La responsabilidad de seguridad en Ibagué recae en la alcadesa Aranda: Holman Guevara sobre el nuevo Secretario de Gobierno
La responsabilidad sobre la seguridad de los ibaguereños recae exclusivamente en la alcaldesa Joana Jimena Aranda, afirmó Holman Guvera

La gestión de la seguridad en la ciudad de Ibagué ha sido objeto de críticas recientes por parte de Holman Guvera, quien enfatiza que la responsabilidad principal sobre este tema recae directamente en la alcaldesa Joana Jimena Aranda. Ante la creciente problemática delictiva, Guvera sostiene que es inaceptable que la mandataria delegue estas funciones, señalando que esta situación refleja una aparente incapacidad y falta de gobernabilidad por parte de la administración municipal.
En este contexto, el nombramiento del general Rojas como secretario de Gobierno es interpretado como un intento de la alcaldesa por delegar una carga que le corresponde gestionar personalmente. Según la perspectiva expresada, Guvera advierte que, si bien el general posee una trayectoria notable, la administración local debe asumir el liderazgo necesario para combatir eficazmente al crimen organizado y mejorar los indicadores de seguridad de la ciudad.

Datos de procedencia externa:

import Summits.BirchSwinnertonDyer.BirchSwinnertonDyer.Theorems.Rank2ObservatoryCubicFieldR16532
import Summits.BirchSwinnertonDyer.BirchSwinnertonDyer.Theorems.Rank2Observatory2DescLinGens
import HarnessLib

/-!
# BirchSwinnertonDyer — rank ≥ 2 observatory: prime elements of the cubic field of `-19 + 37 * X - 13 * X ^ 2 + X ^ 3` (generator addendum `R16532 R3a`)

HONEST FRAMING: per-curve certified theorems and census instruments; no claim on BSD in rank ≥ 2.

Per-FIELD addendum of the KERNEL-2DESC instrument (design `b2b-bsdr2-cert-3/KERNEL-2DESC.md` §9d; rank-3 port
`b2b-bsdr2-cert-2/kernel-2desc3/README.md`) for the cubic
field `K = ℚ(α)`, `α` a root of `-19 + 37 * X - 13 * X ^ 2 + X ^ 3` (`Δ = 16532`, `𝓞_K` a PID; file `Rank2ObservatoryCubicFieldR16532`):
for 1 elements `e = c₀ + c₁α + c₂α² = lin aeval_α c₀ c₁ c₂` it certifies the norm (`MonicCubic.normForm`,
`norm_lin_eq`) and primality (norm `±p`, or norm `±p^f` with the residue certificate of `lin_prime_of_pow`);
(totally real field: the signs at the three real places are certified inline per curve). These elements generate the primes
dividing `F′(θ)` for the RANK-3 census curves with this `2`-division field, `N < 5·10⁵` (data: kit job `j131165` + second
implementation `scripts/identities_r3r.py`); the per-curve files `Rank2Observatory<label>TwoDescRankThree.lean`
reference them by name (`e_<c₀>_<c₁>_<c₂>_norm|prime`, `m` = minus). Generated by
`scripts/gen_addendum_r3.py` (cert-3 `gen_addendum4.py` v4, rank-3 port). Sorry-free; axioms `propext`, `Classical.choice`, `Quot.sound`.
[cite: Marcus2018, Ch. 3, Thm. 22] [cite: Cassels1991LecturesEllipticCurves, §15]
-/

-- single-conjunct summit: `Summit.BirchSwinnertonDyer.BirchSwinnertonDyer.…` repeats the name by design
set_option linter.dupNamespace false

noncomputable section

open scoped NumberField

open Literature.NumberTheory.NumberFields Polynomial NumberField

namespace Summit.BirchSwinnertonDyer.BirchSwinnertonDyer.Rank2Observatory.TwoDescCubic.FieldR16532

/-- `N(8 - 12 * α + 3 * α ^ 2) = -25` (a prime above `5`, residue degree `2`; first met at `61995a1`). [folklore] -/
theorem e_8_m12_3_norm : Algebra.norm ℚ ((lin aeval_α 8 (-12) 3 : 𝓞 (CubicField (-13) 37 (-19))) : (CubicField (-13) 37 (-19))) = ((-25 : ℤ) : ℚ) :=
  norm_lin_eq irreducible aeval_α finrank_eq 8 (-12) 3 (by norm_num [MonicCubic.normForm])

/-- `8 - 12 * α + 3 * α ^ 2` is prime (norm `±5^2`; it does not vanish at any root of `-19 + 37 * X - 13 * X ^ 2 + X ^ 3 mod 5`).
[cite: Marcus2018, Ch. 3, Thm. 22] -/
theorem e_8_m12_3_prime : Prime (lin aeval_α 8 (-12) 3 : 𝓞 (CubicField (-13) 37 (-19))) :=
  lin_prime_of_pow irreducible aeval_α finrank_eq 8 (-12) 3 (n := -25)
    (by norm_num [MonicCubic.normForm]) (p := 5) (k := 2) (by norm_num) (Or.inl rfl) (by norm_num)
    (by decide +kernel)

end Summit.BirchSwinnertonDyer.BirchSwinnertonDyer.Rank2Observatory.TwoDescCubic.FieldR16532

end
import Summits.KontsevichZagierPeriods.KontsevichZagierPeriods.Theses.PhiFourHepp

/-!
# `Assembly` (stmt-KontsevichZagierPeriods-12296, route PhiFourHepp) — proof

The route's assembly item `TropicalLifting → PhiFourKernelH → KontsevichZagierPeriods` is its
deciding theorem `closes` read as an implication. (lead c10 of crux 9129, banking)
-/

namespace Summit.KontsevichZagierPeriods.PhiFourHepp

/-- **Assembly of route PhiFourHepp** (stmt-KontsevichZagierPeriods-12296):
`TropicalLifting → PhiFourKernelH → KontsevichZagierPeriods` — the cruxes imply the
summit, by the route's deciding theorem `closes`. [Kontsevich–Zagier 2001, §1.2] [folklore] -/
theorem assembly_proof :
    Summit.KontsevichZagierPeriods.KontsevichZagierPeriods.Theses.PhiFourHepp.Assembly :=
  Summit.KontsevichZagierPeriods.KontsevichZagierPeriods.Theses.PhiFourHepp.closes

end Summit.KontsevichZagierPeriods.PhiFourHepp
/-- `γ = sgn · e(coord γ)`. [folklore] -/
theorem coord_spec (γ : Gamma0 M) : (γ : SL(2, ℤ)) = sgn (coord huniq γ).2 * e (coord huniq γ).1 :=
  (huniq γ γ.2).choose_spec.1

/-- Uniqueness of the coordinates. [folklore] -/
theorem coord_unique (γ : Gamma0 M) (w : FreeGroup ι) (b : Bool) (h : (γ : SL(2, ℤ)) = sgn b * e w) :
    coord huniq γ = (w, b) :=
  ((huniq γ γ.2).choose_spec.2 (w, b) h).symm ▸ rfl

/-- **Coordinates are multiplicative up to sign**: `coord (γ γ') = (w w', b xor b')` (`±1` is central). [folklore] -/
theorem coord_mul (γ γ' : Gamma0 M) :
    coord huniq (γ * γ') = ((coord huniq γ).1 * (coord huniq γ').1, xor (coord huniq γ).2 (coord huniq γ').2) := by
  apply coord_unique
  rw [show ((γ * γ' : Gamma0 M) : SL(2, ℤ)) = (γ : SL(2, ℤ)) * γ' from rfl, coord_spec huniq γ, coord_spec huniq γ',
    map_mul, ← sgn_mul_sgn]
  rw [mul_assoc, ← mul_assoc (e _) (sgn _), ← sgn_mul_comm, mul_assoc, mul_assoc]

/-- `β(γ) = β(e(coord γ))` (the sign is killed by `β`). [folklore] -/
theorem apply_eq_apply_eG_coord (hβ : IsAddChar β) (himg : ∀ w : FreeGroup ι, e w ∈ Gamma0 M) (γ : Gamma0 M) :
    β γ = β (eG himg (coord huniq γ).1) := by
  have e1 : γ = ⟨sgn (coord huniq γ).2, sgn_mem _⟩ * eG himg (coord huniq γ).1 :=
    Subtype.ext (by rw [coord_spec huniq γ]; rfl)
  rw [e1, hβ, isAddChar_map_sgn hβ, zero_add, ← e1]

/-- **THE HEISENBERG LIFT (from E-es-108's shape at one level).**  If every `γ ∈ Γ₀(M)` is `± e(w)` for a unique
`(w, ±)`, `e : FreeGroup ι →* SL₂(ℤ)` with image in `Γ₀(M)`, then for every pair of additive characters
`β, λ : Γ₀(M) → 𝔽₃` there is `μ : Γ₀(M) → 𝔽₃` with `μ(γγ') = μ(γ) + μ(γ') + β(γ)λ(γ')` — a homomorphism to the Heisenberg
group lifting `(β, λ)`; equivalently `β ∪ λ = 0` in `H²(Γ₀(M); 𝔽₃)`. [folklore] -/
theorem exists_heisenbergLift (himg : ∀ w : FreeGroup ι, e w ∈ Gamma0 M)
    (huniq : ∀ γ : SL(2, ℤ), γ ∈ Gamma0 M →
      ∃! p : FreeGroup ι × Bool, γ = (if p.2 then (-1 : SL(2, ℤ)) else 1) * e p.1)
    (hβ : IsAddChar β) (hlam : IsAddChar lam) :
    ∃ μ : Gamma0 M → ZMod 3, ∀ γ γ' : Gamma0 M, μ (γ * γ') = μ γ + μ γ' + β γ * lam γ' := by
  refine ⟨fun γ => zc β lam himg (coord huniq γ).1, fun γ γ' => ?_⟩
  simp only
  rw [coord_mul, zc_mul β lam himg hβ hlam, ← apply_eq_apply_eG_coord β huniq hβ himg γ,
    ← apply_eq_apply_eG_coord lam huniq hlam himg γ']

end Lift

/-! ### §3. The characters `β = ab`, `λ = a·c/(3m)` of `Γ₀(3m)` and the explicit pair `(μ|_A, μ|_B)` -/

section Pair

variable {m : ℕ}

/-- Mod-3 facts for `(a b; c d)` of determinant `1` with `3 ∣ c`: `c ≡ 0`, `ad ≡ 1`, `a² ≡ 1`. [folklore] -/
theorem modThree_of_det {a b c d : ℤ} (h : a * d - b * c = 1) (hc : (3 : ℤ) ∣ c) :
    ((c : ℤ) : ZMod 3) = 0 ∧ ((a : ℤ) : ZMod 3) * (d : ZMod 3) = 1 ∧ ((a : ℤ) : ZMod 3) * (a : ZMod 3) = 1 := by
  have hc3 : ((c : ℤ) : ZMod 3) = 0 := (ZMod.intCast_zmod_eq_zero_iff_dvd c 3).mpr hc
  have had : ((a : ℤ) : ZMod 3) * (d : ZMod 3) = 1 := by
    have := congrArg (fun x : ℤ => (x : ZMod 3)) h
    push_cast at this
    rw [hc3, mul_zero, sub_zero] at this
    exact this
  have key : ∀ x y : ZMod 3, x * y = 1 → x * x = 1 := by decide
  exact ⟨hc3, had, key _ _ had⟩

/-- `3 ∣ c` for `(a b; c d) ∈ Γ₀(3m)`. [folklore] -/
theorem three_dvd_of_mem {c : ℤ} (hc : ((3 * m : ℕ) : ℤ) ∣ c) : (3 : ℤ) ∣ c :=
  (show (3 : ℤ) ∣ ((3 * m : ℕ) : ℤ) from ⟨m, by push_cast; ring⟩).trans hc

/-- **`β(γ) := a_γ b_γ mod 3`** on `Γ₀(3m)`. [folklore] -/
def betaCh (m : ℕ) (γ : Gamma0 (3 * m)) : ZMod 3 :=
  ((((γ : SL(2, ℤ)) 0 0 : ℤ) * (γ : SL(2, ℤ)) 0 1 : ℤ) : ZMod 3)

/-- **`λ(γ) := a_γ · (c_γ / (3m)) mod 3`** on `Γ₀(3m)`. [folklore] -/
def lamCh (m : ℕ) (γ : Gamma0 (3 * m)) : ZMod 3 :=
  ((((γ : SL(2, ℤ)) 0 0 : ℤ) * (((γ : SL(2, ℤ)) 1 0 : ℤ) / ((3 * m : ℕ) : ℤ)) : ℤ) : ZMod 3)

/-- `β` on an explicit matrix. [folklore] -/
theorem betaCh_g0Of (a b c d : ℤ) (h : a * d - b * c = 1) (hc : ((3 * m : ℕ) : ℤ) ∣ c) :
    betaCh m (g0Of a b c d h hc) = ((a * b : ℤ) : ZMod 3) := rfl

/-- `λ` on an explicit matrix `(a b; 3m k, d)` (`m > 0`): `λ = a k`. [folklore] -/
theorem lamCh_g0Of (hm : 0 < m) (a b d k : ℤ) (h : a * d - b * ((3 * m : ℕ) * k) = 1)
    (hc : ((3 * m : ℕ) : ℤ) ∣ (3 * m : ℕ) * k) :
    lamCh m (g0Of a b ((3 * m : ℕ) * k) d h hc) = ((a * k : ℤ) : ZMod 3) := by
  have h3m : ((3 * m : ℕ) : ℤ) ≠ 0 := by positivity
  show ((((a : ℤ)) * (((3 * m : ℕ) : ℤ) * k / ((3 * m : ℕ) : ℤ)) : ℤ) : ZMod 3) = _
  rw [Int.mul_ediv_cancel_left k h3m]

/-- Every element of `Γ₀(3m)` is `(a b; 3m k, d)`. [folklore] -/
theorem exists_eq_g0Of_mul (x : Gamma0 (3 * m)) :
    ∃ (a b d k : ℤ) (h : a * d - b * ((3 * m : ℕ) * k) = 1) (hc : ((3 * m : ℕ) : ℤ) ∣ (3 * m : ℕ) * k),
      x = g0Of a b ((3 * m : ℕ) * k) d h hc := by
  obtain ⟨a, b, c, d, h, hc, rfl⟩ := exists_eq_g0Of x
  obtain ⟨k, rfl⟩ := hc
  exact ⟨a, b, d, k, h, _, rfl⟩

/-- **`β` is additive on `Γ₀(3m)`** (`a² ≡ 1`, `c ≡ 0 (mod 3)`). [folklore] -/
theorem isAddChar_betaCh : IsAddChar (betaCh m) := by
  intro x y
  obtain ⟨a, b, c, d, h, hc, rfl⟩ := exists_eq_g0Of x
  obtain ⟨a', b', c', d', h', hc', rfl⟩ := exists_eq_g0Of y
  rw [g0Of_mul a b c d a' b' c' d' h hc h' hc' (det_mul_entries h h')
      (dvd_add (Dvd.dvd.mul_right hc _) (Dvd.dvd.mul_left hc' _)),
    betaCh_g0Of, betaCh_g0Of, betaCh_g0Of]
  obtain ⟨_, _, haa⟩ := modThree_of_det h (three_dvd_of_mem hc)
  obtain ⟨hc3', had', _⟩ := modThree_of_det h' (three_dvd_of_mem hc')
  push_cast
  rw [hc3']
  linear_combination (↑a' * ↑b') * haa + (↑a * ↑b) * had'

/-- **`λ` is additive on `Γ₀(3m)`** (`m > 0`; `a'² ≡ 1`, `a d ≡ 1 (mod 3)`). [folklore] -/
theorem isAddChar_lamCh (hm : 0 < m) : IsAddChar (lamCh m) := by
  intro x y
  obtain ⟨a, b, d, k, h, hc, rfl⟩ := exists_eq_g0Of_mul x
  obtain ⟨a', b', d', k', h', hc', rfl⟩ := exists_eq_g0Of_mul y
  have hc'' : ((3 * m : ℕ) : ℤ) ∣ (3 * m : ℕ) * (k * a' + d * k') := Dvd.intro _ rfl
  have e1 : (g0Of a b ((3 * m : ℕ) * k) d h hc * g0Of a' b' ((3 * m : ℕ) * k') d' h' hc' : Gamma0 (3 * m)) =
      g0Of (a * a' + b * ((3 * m : ℕ) * k')) (a * b' + b * d') ((3 * m : ℕ) * (k * a' + d * k'))
        ((3 * m : ℕ) * k * b' + d * d') (by linear_combination (det_mul_entries h h')) hc'' := by
    rw [g0Of_mul _ _ _ _ _ _ _ _ h hc h' hc' (det_mul_entries h h')
      (dvd_add (Dvd.dvd.mul_right hc _) (Dvd.dvd.mul_left hc' _))]
    exact g0Of_congr rfl rfl (by ring) rfl _ _ _ _
  rw [e1, lamCh_g0Of hm, lamCh_g0Of hm, lamCh_g0Of hm]
  obtain ⟨_, had, _⟩ := modThree_of_det h (three_dvd_of_mem hc)
  obtain ⟨hc3', _, haa'⟩ := modThree_of_det h' (three_dvd_of_mem hc')
  push_cast at hc3' ⊢
  linear_combination (↑a * ↑k) * haa' + (↑a' * ↑k') * had + (↑b * (↑k * ↑a' + ↑d * ↑k')) * hc3'

/-- `β` vanishes on `A = {3 ∣ b}`. [folklore] -/
theorem betaCh_eq_zero_of_mem_subA {x : Gamma0 (3 * m)} (hx : x ∈ subA m) : betaCh m x = 0 := by
  obtain ⟨a, b, c, d, h, hc, rfl⟩ := exists_eq_of_mem_subA hx
  rw [betaCh_g0Of]
  push_cast
  rw [show (3 : ZMod 3) = 0 from rfl]
  ring

/-- `λ` vanishes on `B = Γ₀(9m)` (`m > 0`). [folklore] -/
theorem lamCh_eq_zero_of_mem_subB (hm : 0 < m) {x : Gamma0 (3 * m)} (hx : x ∈ subB m) : lamCh m x = 0 := by
  obtain ⟨a, b, c, d, h, hc, hc9, rfl⟩ := exists_eq_of_mem_subB hx
  obtain ⟨k, hk⟩ := hc9
  have hk' : c = (3 * m : ℕ) * (3 * k) := by rw [hk]; push_cast; ring
  have e1 : (g0Of a b c d h hc : Gamma0 (3 * m)) =
      g0Of a b ((3 * m : ℕ) * (3 * k)) d (by rw [← hk']; exact h) (Dvd.intro _ rfl) :=
    g0Of_congr rfl rfl hk' rfl _ _ _ _
  rw [e1, lamCh_g0Of hm]
  push_cast
  rw [show (3 : ZMod 3) = 0 from rfl]
  ring

/-- `β(T) = 1`. [folklore] -/
theorem betaCh_Tpow_one : betaCh m (Tpow (3 * m) 1) = 1 := by
  rw [Tpow, betaCh_g0Of]; push_cast; ring

/-- `λ(T^k) = 0`. [folklore] -/
theorem lamCh_Tpow (k : ℤ) : lamCh m (Tpow (3 * m) k) = 0 := by
  show ((((1 : ℤ)) * ((0 : ℤ) / ((3 * m : ℕ) : ℤ)) : ℤ) : ZMod 3) = 0
  simp

/-- `λ(Q₁) = −1` (`Q₁ = (1 − 3m, 3m; −3m, 1 + 3m)`, `m > 0`). [folklore] -/
theorem lamCh_Q1 (hm : 0 < m) : lamCh m (Q1 m) = -1 := by
  have e1 : Q1 m = g0Of (1 - 3 * m) (3 * m) ((3 * m : ℕ) * (-1)) (1 + 3 * m) (by push_cast; ring) (Dvd.intro _ rfl) := by
    unfold Q1; exact g0Of_congr rfl rfl (by push_cast; ring) rfl _ _ _ _
  rw [e1, lamCh_g0Of hm]
  push_cast
  rw [show (3 : ZMod 3) = 0 from rfl]
  ring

Por otra parte, se argumenta que la complejidad de la actual situación en Ibagué exige una estructura institucional más eficiente, sugiriendo que la Secretaría de Gobierno no debería absorber todas las responsabilidades en materia de seguridad. Se enfatiza que, al no contar con una oficina dedicada exclusivamente a estos temas bajo el mando directo de la alcaldía, se está complicando la capacidad de respuesta ante la delincuencia.
Finalmente, el llamado de Guvera es a que la administración local asuma un rol protagónico y contundente frente a los problemas que afectan a la ciudadanía. Se subraya que, ante los resultados deficientes en las estadísticas nacionales, la alcaldesa tiene la obligación de enfrentar la situación sin trasladar responsabilidades a terceros, buscando soluciones reales que garanticen la tranquilidad de los habitantes de Ibagué.
Ante esta coyuntura, la expectativa ciudadana se centra en la capacidad de la administración para revertir los actuales indicadores negativos que afectan la percepción de orden público. La gestión de este desafío será determinante para evaluar el compromiso real de la alcaldesa con la seguridad, más allá de los cambios en su gabinete, ya que la responsabilidad final ante los habitantes de Ibagué no puede ser delegada.